[[ Dataset content open ]]

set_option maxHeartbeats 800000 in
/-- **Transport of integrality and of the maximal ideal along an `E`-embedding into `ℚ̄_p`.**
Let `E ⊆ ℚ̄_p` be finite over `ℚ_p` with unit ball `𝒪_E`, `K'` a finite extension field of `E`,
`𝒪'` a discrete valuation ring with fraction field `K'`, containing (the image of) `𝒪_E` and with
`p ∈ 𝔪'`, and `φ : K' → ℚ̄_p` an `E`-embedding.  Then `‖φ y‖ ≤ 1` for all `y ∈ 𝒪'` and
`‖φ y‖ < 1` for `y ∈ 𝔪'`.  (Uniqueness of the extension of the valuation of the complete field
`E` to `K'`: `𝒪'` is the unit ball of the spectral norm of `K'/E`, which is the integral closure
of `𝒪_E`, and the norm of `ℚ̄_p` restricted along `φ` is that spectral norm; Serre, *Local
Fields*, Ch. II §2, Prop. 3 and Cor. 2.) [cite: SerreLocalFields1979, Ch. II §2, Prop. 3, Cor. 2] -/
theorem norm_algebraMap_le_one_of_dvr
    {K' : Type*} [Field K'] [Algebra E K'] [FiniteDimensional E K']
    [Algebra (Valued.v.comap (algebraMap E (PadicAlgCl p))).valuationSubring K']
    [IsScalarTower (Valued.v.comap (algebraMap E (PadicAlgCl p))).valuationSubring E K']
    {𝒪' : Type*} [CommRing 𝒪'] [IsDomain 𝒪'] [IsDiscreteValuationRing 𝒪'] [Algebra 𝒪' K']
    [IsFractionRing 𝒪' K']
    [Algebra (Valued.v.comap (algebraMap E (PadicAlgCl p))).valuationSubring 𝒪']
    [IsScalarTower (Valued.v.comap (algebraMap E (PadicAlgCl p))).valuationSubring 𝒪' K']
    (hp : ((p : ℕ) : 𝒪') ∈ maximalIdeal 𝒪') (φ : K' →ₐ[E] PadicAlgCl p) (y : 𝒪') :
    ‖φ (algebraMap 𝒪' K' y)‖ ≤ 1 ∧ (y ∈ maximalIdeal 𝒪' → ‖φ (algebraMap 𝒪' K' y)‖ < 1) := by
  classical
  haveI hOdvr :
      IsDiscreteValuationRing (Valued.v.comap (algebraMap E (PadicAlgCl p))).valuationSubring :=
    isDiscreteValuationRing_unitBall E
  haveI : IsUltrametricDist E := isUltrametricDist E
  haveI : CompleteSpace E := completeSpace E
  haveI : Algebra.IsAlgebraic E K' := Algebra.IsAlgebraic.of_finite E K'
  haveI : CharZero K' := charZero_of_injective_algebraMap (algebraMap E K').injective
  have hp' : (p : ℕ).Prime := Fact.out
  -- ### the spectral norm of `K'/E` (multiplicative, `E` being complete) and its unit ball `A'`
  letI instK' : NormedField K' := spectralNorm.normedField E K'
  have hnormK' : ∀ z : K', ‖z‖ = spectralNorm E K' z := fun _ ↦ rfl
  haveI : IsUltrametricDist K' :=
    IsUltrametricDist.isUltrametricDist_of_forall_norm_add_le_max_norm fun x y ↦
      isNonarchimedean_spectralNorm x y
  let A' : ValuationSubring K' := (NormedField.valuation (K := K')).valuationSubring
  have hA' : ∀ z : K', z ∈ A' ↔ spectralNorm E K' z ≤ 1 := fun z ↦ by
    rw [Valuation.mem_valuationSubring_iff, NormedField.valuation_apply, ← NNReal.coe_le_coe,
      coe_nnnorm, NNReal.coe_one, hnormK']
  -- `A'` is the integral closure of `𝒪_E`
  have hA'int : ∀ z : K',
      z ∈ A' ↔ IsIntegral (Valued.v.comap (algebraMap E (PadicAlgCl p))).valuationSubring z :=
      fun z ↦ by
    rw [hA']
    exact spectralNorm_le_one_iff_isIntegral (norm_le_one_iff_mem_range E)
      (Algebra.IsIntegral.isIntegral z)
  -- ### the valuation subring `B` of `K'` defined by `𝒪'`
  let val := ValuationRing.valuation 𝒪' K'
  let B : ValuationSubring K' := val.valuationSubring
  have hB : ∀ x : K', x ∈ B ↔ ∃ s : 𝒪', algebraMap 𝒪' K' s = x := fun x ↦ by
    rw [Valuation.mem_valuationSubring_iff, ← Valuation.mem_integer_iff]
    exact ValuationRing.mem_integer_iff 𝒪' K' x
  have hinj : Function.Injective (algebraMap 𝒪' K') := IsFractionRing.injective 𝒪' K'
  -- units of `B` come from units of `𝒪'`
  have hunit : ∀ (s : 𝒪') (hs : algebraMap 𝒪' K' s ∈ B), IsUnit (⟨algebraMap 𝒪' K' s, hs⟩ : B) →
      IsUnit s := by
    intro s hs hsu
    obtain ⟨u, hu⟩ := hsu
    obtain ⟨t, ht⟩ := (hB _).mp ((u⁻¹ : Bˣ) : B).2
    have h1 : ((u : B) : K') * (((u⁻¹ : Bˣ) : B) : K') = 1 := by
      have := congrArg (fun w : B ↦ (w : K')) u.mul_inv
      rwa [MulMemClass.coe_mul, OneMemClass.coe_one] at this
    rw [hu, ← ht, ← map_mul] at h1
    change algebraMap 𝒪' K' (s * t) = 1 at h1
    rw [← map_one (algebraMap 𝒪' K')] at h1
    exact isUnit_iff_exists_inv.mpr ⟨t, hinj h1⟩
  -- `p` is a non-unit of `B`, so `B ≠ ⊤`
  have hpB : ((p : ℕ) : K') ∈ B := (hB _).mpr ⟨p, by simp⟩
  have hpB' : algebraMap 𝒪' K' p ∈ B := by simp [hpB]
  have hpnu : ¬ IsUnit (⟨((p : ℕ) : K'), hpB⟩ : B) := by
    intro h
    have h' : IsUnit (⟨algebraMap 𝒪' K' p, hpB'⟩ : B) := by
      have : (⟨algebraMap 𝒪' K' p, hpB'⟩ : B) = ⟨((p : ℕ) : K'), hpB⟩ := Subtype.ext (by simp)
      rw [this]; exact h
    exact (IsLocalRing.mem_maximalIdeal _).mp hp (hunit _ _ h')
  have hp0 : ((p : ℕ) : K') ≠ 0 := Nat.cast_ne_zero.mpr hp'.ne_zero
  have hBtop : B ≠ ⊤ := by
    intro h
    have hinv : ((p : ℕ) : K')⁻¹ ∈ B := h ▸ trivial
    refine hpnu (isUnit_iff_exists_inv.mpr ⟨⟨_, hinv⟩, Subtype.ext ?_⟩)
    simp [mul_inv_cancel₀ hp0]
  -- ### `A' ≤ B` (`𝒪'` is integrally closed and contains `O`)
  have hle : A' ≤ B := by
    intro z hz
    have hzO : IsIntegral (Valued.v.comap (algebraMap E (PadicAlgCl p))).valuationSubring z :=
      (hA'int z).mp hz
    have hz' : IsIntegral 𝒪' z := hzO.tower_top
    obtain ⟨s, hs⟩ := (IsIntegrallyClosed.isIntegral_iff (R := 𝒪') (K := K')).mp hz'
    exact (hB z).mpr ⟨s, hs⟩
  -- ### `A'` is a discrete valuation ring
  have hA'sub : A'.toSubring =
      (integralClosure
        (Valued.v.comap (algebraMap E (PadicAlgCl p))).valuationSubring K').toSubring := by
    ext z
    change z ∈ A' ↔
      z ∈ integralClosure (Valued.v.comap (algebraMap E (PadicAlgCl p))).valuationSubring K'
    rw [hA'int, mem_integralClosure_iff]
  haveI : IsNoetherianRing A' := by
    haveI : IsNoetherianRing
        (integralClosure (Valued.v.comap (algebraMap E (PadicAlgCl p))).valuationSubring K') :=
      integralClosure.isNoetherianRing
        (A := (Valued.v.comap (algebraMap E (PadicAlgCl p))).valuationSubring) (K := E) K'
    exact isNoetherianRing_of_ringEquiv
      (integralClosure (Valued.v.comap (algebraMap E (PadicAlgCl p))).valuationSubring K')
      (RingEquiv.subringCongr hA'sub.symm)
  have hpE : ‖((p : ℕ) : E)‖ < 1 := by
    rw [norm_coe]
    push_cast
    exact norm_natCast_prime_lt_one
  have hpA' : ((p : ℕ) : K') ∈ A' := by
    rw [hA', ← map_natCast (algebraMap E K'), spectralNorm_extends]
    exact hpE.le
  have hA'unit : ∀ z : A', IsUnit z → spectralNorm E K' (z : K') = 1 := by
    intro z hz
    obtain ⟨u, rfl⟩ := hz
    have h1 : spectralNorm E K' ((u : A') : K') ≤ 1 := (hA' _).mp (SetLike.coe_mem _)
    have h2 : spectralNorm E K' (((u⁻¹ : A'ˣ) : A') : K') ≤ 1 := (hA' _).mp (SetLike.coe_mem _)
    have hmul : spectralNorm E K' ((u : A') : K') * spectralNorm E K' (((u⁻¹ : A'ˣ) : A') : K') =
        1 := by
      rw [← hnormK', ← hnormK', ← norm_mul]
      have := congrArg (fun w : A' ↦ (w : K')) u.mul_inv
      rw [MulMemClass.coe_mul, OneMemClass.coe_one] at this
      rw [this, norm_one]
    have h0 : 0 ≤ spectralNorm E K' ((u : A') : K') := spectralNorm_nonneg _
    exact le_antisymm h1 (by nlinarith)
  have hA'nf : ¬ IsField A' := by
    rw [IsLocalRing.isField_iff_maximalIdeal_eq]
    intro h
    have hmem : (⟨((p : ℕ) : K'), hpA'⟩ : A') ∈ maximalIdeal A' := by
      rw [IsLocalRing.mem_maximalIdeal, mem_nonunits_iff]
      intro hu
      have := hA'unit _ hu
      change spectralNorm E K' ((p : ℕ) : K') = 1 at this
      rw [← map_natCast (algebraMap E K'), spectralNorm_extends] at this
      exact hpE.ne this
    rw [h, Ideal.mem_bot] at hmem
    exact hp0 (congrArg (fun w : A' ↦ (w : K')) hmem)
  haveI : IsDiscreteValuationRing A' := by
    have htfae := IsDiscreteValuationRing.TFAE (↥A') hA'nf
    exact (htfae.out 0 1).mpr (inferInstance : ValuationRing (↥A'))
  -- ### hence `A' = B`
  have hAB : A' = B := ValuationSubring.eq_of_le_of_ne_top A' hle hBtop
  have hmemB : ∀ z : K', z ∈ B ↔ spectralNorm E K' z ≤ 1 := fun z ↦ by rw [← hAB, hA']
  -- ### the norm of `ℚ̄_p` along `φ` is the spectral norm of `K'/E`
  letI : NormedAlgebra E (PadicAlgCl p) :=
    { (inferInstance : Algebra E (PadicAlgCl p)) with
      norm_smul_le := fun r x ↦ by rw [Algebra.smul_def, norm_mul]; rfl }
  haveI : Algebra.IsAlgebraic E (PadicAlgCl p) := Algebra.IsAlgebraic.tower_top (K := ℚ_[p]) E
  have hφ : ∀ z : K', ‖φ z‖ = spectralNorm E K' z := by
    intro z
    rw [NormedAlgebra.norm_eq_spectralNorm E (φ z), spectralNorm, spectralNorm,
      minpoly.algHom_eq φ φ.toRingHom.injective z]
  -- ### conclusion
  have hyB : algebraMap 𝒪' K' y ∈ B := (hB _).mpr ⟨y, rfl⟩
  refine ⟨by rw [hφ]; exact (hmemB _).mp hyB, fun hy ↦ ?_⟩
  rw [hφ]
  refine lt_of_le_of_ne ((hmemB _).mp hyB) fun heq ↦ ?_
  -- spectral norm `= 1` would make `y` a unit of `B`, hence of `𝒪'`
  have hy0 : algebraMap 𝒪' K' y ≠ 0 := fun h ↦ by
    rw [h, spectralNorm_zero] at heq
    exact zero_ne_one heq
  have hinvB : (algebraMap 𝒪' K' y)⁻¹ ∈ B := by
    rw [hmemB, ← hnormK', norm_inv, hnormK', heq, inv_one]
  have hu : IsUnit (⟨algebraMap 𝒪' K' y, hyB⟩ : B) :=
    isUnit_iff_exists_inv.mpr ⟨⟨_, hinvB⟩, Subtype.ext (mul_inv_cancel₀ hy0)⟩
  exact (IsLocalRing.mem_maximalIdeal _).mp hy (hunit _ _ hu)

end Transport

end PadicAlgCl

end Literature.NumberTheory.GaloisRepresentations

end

[[ Dataset content closed ]]

• [Exercise requirements] Every line above from the line with "rw [hu, ← ht, ← map_mul] at h1" to the line with "have hz' : IsIntegral", both included, must be reproduced exactly, and no other line may appear.

• [Output of the exercise]
    rw [hu, ← ht, ← map_mul] at h1
    change algebraMap 𝒪' K' (s * t) = 1 at h1
    rw [← map_one (algebraMap 𝒪' K')] at h1
    exact isUnit_iff_exists_inv.mpr ⟨t, hinj h1⟩
  -- `p` is a non-unit of `B`, so `B ≠ ⊤`
  have hpB : ((p : ℕ) : K') ∈ B := (hB _).mpr ⟨p, by simp⟩
  have hpB' : algebraMap 𝒪' K' p ∈ B := by simp [hpB]
  have hpnu : ¬ IsUnit (⟨((p : ℕ) : K'), hpB⟩ : B) := by
    intro h
    have h' : IsUnit (⟨algebraMap 𝒪' K' p, hpB'⟩ : B) := by
      have : (⟨algebraMap 𝒪' K' p, hpB'⟩ : B) = ⟨((p : ℕ) : K'), hpB⟩ := Subtype.ext (by simp)
      rw [this]; exact h
    exact (IsLocalRing.mem_maximalIdeal _).mp hp (hunit _ _ h')
  have hp0 : ((p : ℕ) : K') ≠ 0 := Nat.cast_ne_zero.mpr hp'.ne_zero
  have hBtop : B ≠ ⊤ := by
    intro h
    have hinv : ((p : ℕ) : K')⁻¹ ∈ B := h ▸ trivial
    refine hpnu (isUnit_iff_exists_inv.mpr ⟨⟨_, hinv⟩, Subtype.ext ?_⟩)
    simp [mul_inv_cancel₀ hp0]
  -- ### `A' ≤ B` (`𝒪'` is integrally closed and contains `O`)
  have hle : A' ≤ B := by
    intro z hz
    have hzO : IsIntegral (Valued.v.comap (algebraMap E (PadicAlgCl p))).valuationSubring z :=
      (hA'int z).mp hz
    have hz' : IsIntegral 𝒪' z := hzO.tower_top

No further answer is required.